The most important risk group in our patient population is metformin users. Metformin — the most commonly prescribed diabetes medication — blocks intestinal absorption of B12 via the ileal calcium-dependent transport mechanism. Studies show 10–30% of long-term metformin users have biochemical B12 deficiency, and this deficiency compounds diabetic neuropathy. Patients with diabetic neuropathy who take metformin should have serum B12 checked annually — a normal serum B12 (above 300 pg/mL) does not rule out functional deficiency; methylmalonic acid (MMA) and homocysteine levels are more sensitive markers of tissue-level B12 status.
Other high-risk groups: strict vegans (B12 is found only in animal products), patients with pernicious anemia (autoimmune gastric parietal cell destruction eliminates intrinsic factor), patients after gastric bypass surgery, chronic PPI users, and elderly patients (atrophic gastritis reduces intrinsic factor production). Supplementation with high-dose oral B12 (1,000mcg daily) or intramuscular injections reverses the neuropathy if axonal damage has not yet occurred.
Chemotherapy-Induced Peripheral Neuropathy (CIPN)
CIPN is one of the most common dose-limiting side effects of cancer treatment, affecting 30–60% of patients depending on the chemotherapy regimen. The highest-risk agents are platinum compounds (cisplatin, oxaliplatin, carboplatin), taxanes (paclitaxel, docetaxel), vinca alkaloids (vincristine, vinblastine), and thalidomide/bortezomib. Each has a distinct mechanism: platinums form DNA adducts in dorsal root ganglion neurons; taxanes disrupt microtubule dynamics essential for axonal transport; vinca alkaloids depolymerize microtubules directly.
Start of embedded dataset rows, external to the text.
/-- **The covering glue, PROVED**: the per-factorisation bound at `ε/3` on three covering sets
gives the crux at `ε` (`T ≤ T_{D₁}T_{D₂}T_{D₃} ≤ (max C 1)³ N^ε`). -/
theorem coveringGlue : CoveringGlue := by
  intro hP ε hε
  obtain ⟨C, hC⟩ := hP (ε / 3) (by positivity)
  refine ⟨(max C 1) ^ 3, fun W _ hss h4 => ?_⟩
  have hS4 : 4 ≤ (multPrimes W).card := by
    refine le_trans h4 (Finset.card_le_card fun p hp => ?_)
    simp only [multPrimes, Finset.mem_filter] at hp ⊢
    exact ⟨hp.1, hp.2.2⟩
  obtain ⟨D₁, D₂, D₃, hD₁, hD₂, hD₃, hprod⟩ := exists_three_coveringSets (W := W) hS4
  have hN0' : 0 < W.conductorNorm ℤ := W.conductorNorm_pos_holds
  set N : ℝ := (W.conductorNorm ℤ : ℝ) with hNdef
  have hN0 : 0 < N := by rw [hNdef]; exact_mod_cast hN0'
  have hb : ∀ D, IsCoveringSet W D → (valProd W D : ℝ) ≤ max C 1 * N ^ (ε / 3) := fun D hD =>
    (hC W hss D hD).trans (mul_le_mul_of_nonneg_right (le_max_left _ _) (Real.rpow_nonneg hN0.le _))
  have hTS : (∏ p ∈ (W.conductorNorm ℤ).primeFactors with ¬ p ^ 2 ∣ W.conductorNorm ℤ,
      (W.minimalDiscriminantNorm ℤ).factorization p) = valProd W (multPrimes W) := rfl
  rw [hTS]
  have hpow : (N ^ (ε / 3)) ^ (3 : ℕ) = N ^ ε := by
    rw [← Real.rpow_natCast, ← Real.rpow_mul hN0.le]; norm_num
  calc (valProd W (multPrimes W) : ℝ) ≤ (valProd W D₁ : ℝ) * valProd W D₂ * valProd W D₃ := by
        exact_mod_cast hprod
    _ ≤ (max C 1 * N ^ (ε / 3)) * (max C 1 * N ^ (ε / 3)) * (max C 1 * N ^ (ε / 3)) := by
        gcongr
        · exact hb D₁ hD₁
        · exact hb D₂ hD₂
        · exact hb D₃ hD₃
    _ = (max C 1) ^ 3 * (N ^ (ε / 3)) ^ (3 : ℕ) := by ring
    _ = (max C 1) ^ 3 * N ^ ε := by rw [hpow]

/-! ## The crux from the line -/

/-- **The crux from the line** — the ONLY theorem of this file concluding
`Summit.ABC.ABC.Theses.RibetTakahashiSplit.ManyPrimeValuationProduct`, BY NAME; no hypotheses, the
four registered stubs are INVOKED (sorries live only in `stub_*`; everything else is kernel-closed).
Chain: Fermat input (known ∪ residual, `fermatInputOnClass_of`) + package + zero-cycle height ⟹
`PairedFactorisationBound` (`pairedFactorisationBound_of`: Jensen, proved) ⟹ the crux
(`coveringGlue`: three covering sets, proved). -/
theorem ManyPrimeValuationProduct_of : ManyPrimeValuationProduct :=
  coveringGlue (pairedFactorisationBound_of
    (fermatInputOnClass_of stub_fermatInputKnown stub_fermatInputResidual)
    stub_jlPackage stub_zeroCycleHeight)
CIPN produces bilateral symmetric sensory neuropathy starting in the hands and feet simultaneously — distinguishing it from diabetic neuropathy, which starts in the feet first. Cold allodynia (pain from cold stimulation — touching a cold glass is painful) is characteristic of oxaliplatin neuropathy. CIPN often peaks during treatment then partially improves over months to years post-chemotherapy; some patients have permanent residual neuropathy. Duloxetine is the only agent with RCT evidence for CIPN treatment. Dose reduction or regimen change may be necessary in severe cases.
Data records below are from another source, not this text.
/-- The finite-dimensional laws are centred. [folklore] -/
@[simp]
theorem integral_id_gaussianFamilyOfKernel (K : ι → ι → ℝ) (I : Finset ι) :
    ∫ x, x ∂gaussianFamilyOfKernel K I = 0 := by
  rw [integral_gaussianFamilyOfKernel, ← PiLp.coe_continuousLinearEquiv 2 ℝ,
    ContinuousLinearEquiv.integral_comp_id_comm, integral_id_multivariateGaussian, map_zero]

/-- Each coordinate is centred under the finite-dimensional law. [folklore] -/
@[simp]
theorem integral_eval_gaussianFamilyOfKernel (K : ι → ι → ℝ) (I : Finset ι) (s : I) :
    ∫ x, x s ∂gaussianFamilyOfKernel K I = 0 := by
  conv => enter [1, 2]; change fun x ↦ ContinuousLinearMap.proj (R := ℝ) s x
  rw [ContinuousLinearMap.integral_comp_id_comm, integral_id_gaussianFamilyOfKernel, map_zero]
  exact IsGaussian.integrable_id

/-- The covariance of two coordinates under the finite-dimensional law on `I` is the kernel
(positive semidefinite kernels). [folklore] -/
theorem covariance_eval_gaussianFamilyOfKernel {K : ι → ι → ℝ} (hK : IsPosSemidefKernel K)
    (I : Finset ι) (s t : I) :
    cov[fun x => x s, fun x => x t; gaussianFamilyOfKernel K I] = K s t := by
  rw [gaussianFamilyOfKernel, covariance_map_equiv]
  exact covariance_eval_multivariateGaussian (hK I) s t

/-- **The finite-dimensional Gaussian laws of a positive semidefinite kernel form a projective
family** (Kolmogorov consistency): restricting the law on `I` to `J ⊆ I` gives the law on `J`,
because the restriction of a centred Gaussian vector is the centred Gaussian vector with the
restricted covariance matrix (Mathlib `measurePreserving_restrict₂_multivariateGaussian`).
Kallenberg, *Foundations* (2002), Lemma 13.1. [folklore] -/
theorem isProjectiveMeasureFamily_gaussianFamilyOfKernel {K : ι → ι → ℝ}
    (hK : IsPosSemidefKernel K) :
    IsProjectiveMeasureFamily (α := fun _ : ι => ℝ) (gaussianFamilyOfKernel K) := by
  intro I J hJI
  nth_rw 2 [gaussianFamilyOfKernel]
  rw [Measure.map_map]
  · have : (Finset.restrict₂ (π := fun _ : ι => ℝ) hJI ∘ (MeasurableEquiv.toLp 2 (I → ℝ)).symm) =
        ofLp ∘ (EuclideanSpace.restrict₂ hJI) := by ext; simp
    rw [this, ((measurePreserving_ofLp_gaussianFamilyOfKernel K J).comp
        (measurePreserving_restrict₂_multivariateGaussian (hK I) hJI)).map_eq]
  · exact Finset.measurable_restrict₂ _
  · fun_prop

/-- **The centred Gaussian field on `ι → ℝ` with covariance kernel `K`**: the Kolmogorov
extension (`Literature.Probability.Process.projectiveLimit`) of the projective family
`gaussianFamilyOfKernel K` of its finite-dimensional laws. For a positive semidefinite kernel this
is the unique probability measure on the product σ-algebra under which the coordinate process
`(ω ↦ ω s)_{s ∈ ι}` is a centred Gaussian process with `Cov(ω s, ω t) = K s t`
(`covariance_eval_gaussianFieldOfKernel`); for other `K` it is a junk value. Kallenberg,
*Foundations of Modern Probability* (2002), Lemma 13.1 with Thm 6.16. [folklore] -/
def gaussianFieldOfKernel (K : ι → ι → ℝ) : Measure (ι → ℝ) :=
  Literature.Probability.Process.projectiveLimit (α := fun _ : ι => ℝ) (gaussianFamilyOfKernel K)

/-- The Gaussian field of a positive semidefinite kernel is the projective limit of its
finite-dimensional laws (the Kolmogorov extension theorem of the tree,
`Literature.Probability.Process.isProjectiveLimit_projectiveLimit_holds`; `ℝ` is Polish).
Kallenberg, *Foundations* (2002), Thm 6.16. [folklore] -/
theorem isProjectiveLimit_gaussianFieldOfKernel {K : ι → ι → ℝ} (hK : IsPosSemidefKernel K) :
    IsProjectiveLimit (α := fun _ : ι => ℝ) (gaussianFieldOfKernel K) (gaussianFamilyOfKernel K) :=
  Literature.Probability.Process.isProjectiveLimit_projectiveLimit_holds (α := fun _ : ι => ℝ)
    (isProjectiveMeasureFamily_gaussianFamilyOfKernel hK)

/-- The Gaussian field of a positive semidefinite kernel is a probability measure. [folklore] -/
theorem isProbabilityMeasure_gaussianFieldOfKernel {K : ι → ι → ℝ} (hK : IsPosSemidefKernel K) :
    IsProbabilityMeasure (gaussianFieldOfKernel K) :=
  (isProjectiveLimit_gaussianFieldOfKernel hK).isProbabilityMeasure

/-- The finite-dimensional marginals of the Gaussian field are the Gaussian laws
`gaussianFamilyOfKernel K I`. [folklore] -/
theorem gaussianFieldOfKernel_map_restrict {K : ι → ι → ℝ} (hK : IsPosSemidefKernel K)
    (I : Finset ι) :
    (gaussianFieldOfKernel K).map I.restrict = gaussianFamilyOfKernel K I :=
  isProjectiveLimit_gaussianFieldOfKernel hK I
Uremic Neuropathy from Chronic Kidney Disease
Uremic neuropathy develops in advanced chronic kidney disease (CKD Stage 4–5, GFR below 30 mL/min) from the accumulation of uremic toxins — particularly methylguanidine and phenylacetic acid — that are directly neurotoxic to peripheral axons. It affects 60–90% of patients on long-term dialysis and presents as a bilateral burning, painful neuropathy in both feet, often combined with restless legs syndrome (an irresistible urge to move the legs at night — highly characteristic of uremic neuropathy).
Hemodialysis incompletely removes uremic toxins and only partially improves neuropathy. Renal transplantation with restoration of near-normal GFR produces the most significant improvement — nerve conduction studies show measurable recovery within months of successful transplant. From a podiatric perspective, uremic neuropathy patients also face impaired wound healing, immunosuppression from kidney disease and its treatments, and vascular disease — making diabetic-foot-equivalent vigilance appropriate even in non-diabetic CKD patients.
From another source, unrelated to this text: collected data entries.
import Summits.HubbardSuperconductivity.HubbardSuperconductivity.Theorems.AnisotropyChordTransferFibre3FinXDEvalW

/-!
# Route `AnisotropyChord` / H0 rotor rung: FIN per-`L` row-D (KT-2a″) cell facts, `L = 21`, cells 78–78

Kernel facts `xdCellAny0 21 (49/50) la lb aD = true` (in-kernel point tables, zero data; `decide +kernel`) for the combined-cell
grid of `L = 21` (g5 design, 1–2.5 % cells); assembled in `…FinXDTwentyOne`.  Prover seat `hubbard-h0-rotor-p3` g7; helper for piece A =
stmt-HubbardSuperconductivity-23918 of rung 19089 (`--supports`, helper class).  WHAT THIS IS NOT: nothing here proves superconductivity in the
Hubbard model (rotor TARGET as worded stays FALSE, g15 verdict); kernel facts for ONE hypothesis of ONE conditional reduction.
-/

set_option linter.dupNamespace false
set_option autoImplicit false

namespace Summit.HubbardSuperconductivity.HubbardSuperconductivity.Theorems.AnisotropyChord.Transfer.Fibre3

namespace FinXD

/-- cell 78 of `L = 21` (`cert`). [folklore] -/
theorem xd21_78 : xdCellAny0 21 (49/50 : ℚ) 836033584627676 856934424243368 (2/25 : ℚ) = true := by (rw [← xdCellAnyW0_eq]; decide +kernel)

end FinXD

end Summit.HubbardSuperconductivity.HubbardSuperconductivity.Theorems.AnisotropyChord.Transfer.Fibre3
Autoimmune and Inflammatory Neuropathies
Several autoimmune diseases cause peripheral neuropathy through distinct mechanisms. Rheumatoid arthritis produces neuropathy through vasculitis of the vasa nervorum (the small vessels supplying peripheral nerves) — RA-related neuropathy can be mononeuritis multiplex (asymmetric, multifocal nerve damage) in addition to the typical symmetric pattern. Sjögren’s syndrome is particularly associated with a painful small fiber neuropathy and sensory ataxia from dorsal root ganglionopathy — often presenting without prominent sicca (dry eyes/mouth) symptoms, making it underdiagnosed. Systemic lupus erythematosus causes neuropathy in 5–10% of patients via vasculitis or antiphospholipid antibody-related ischemia.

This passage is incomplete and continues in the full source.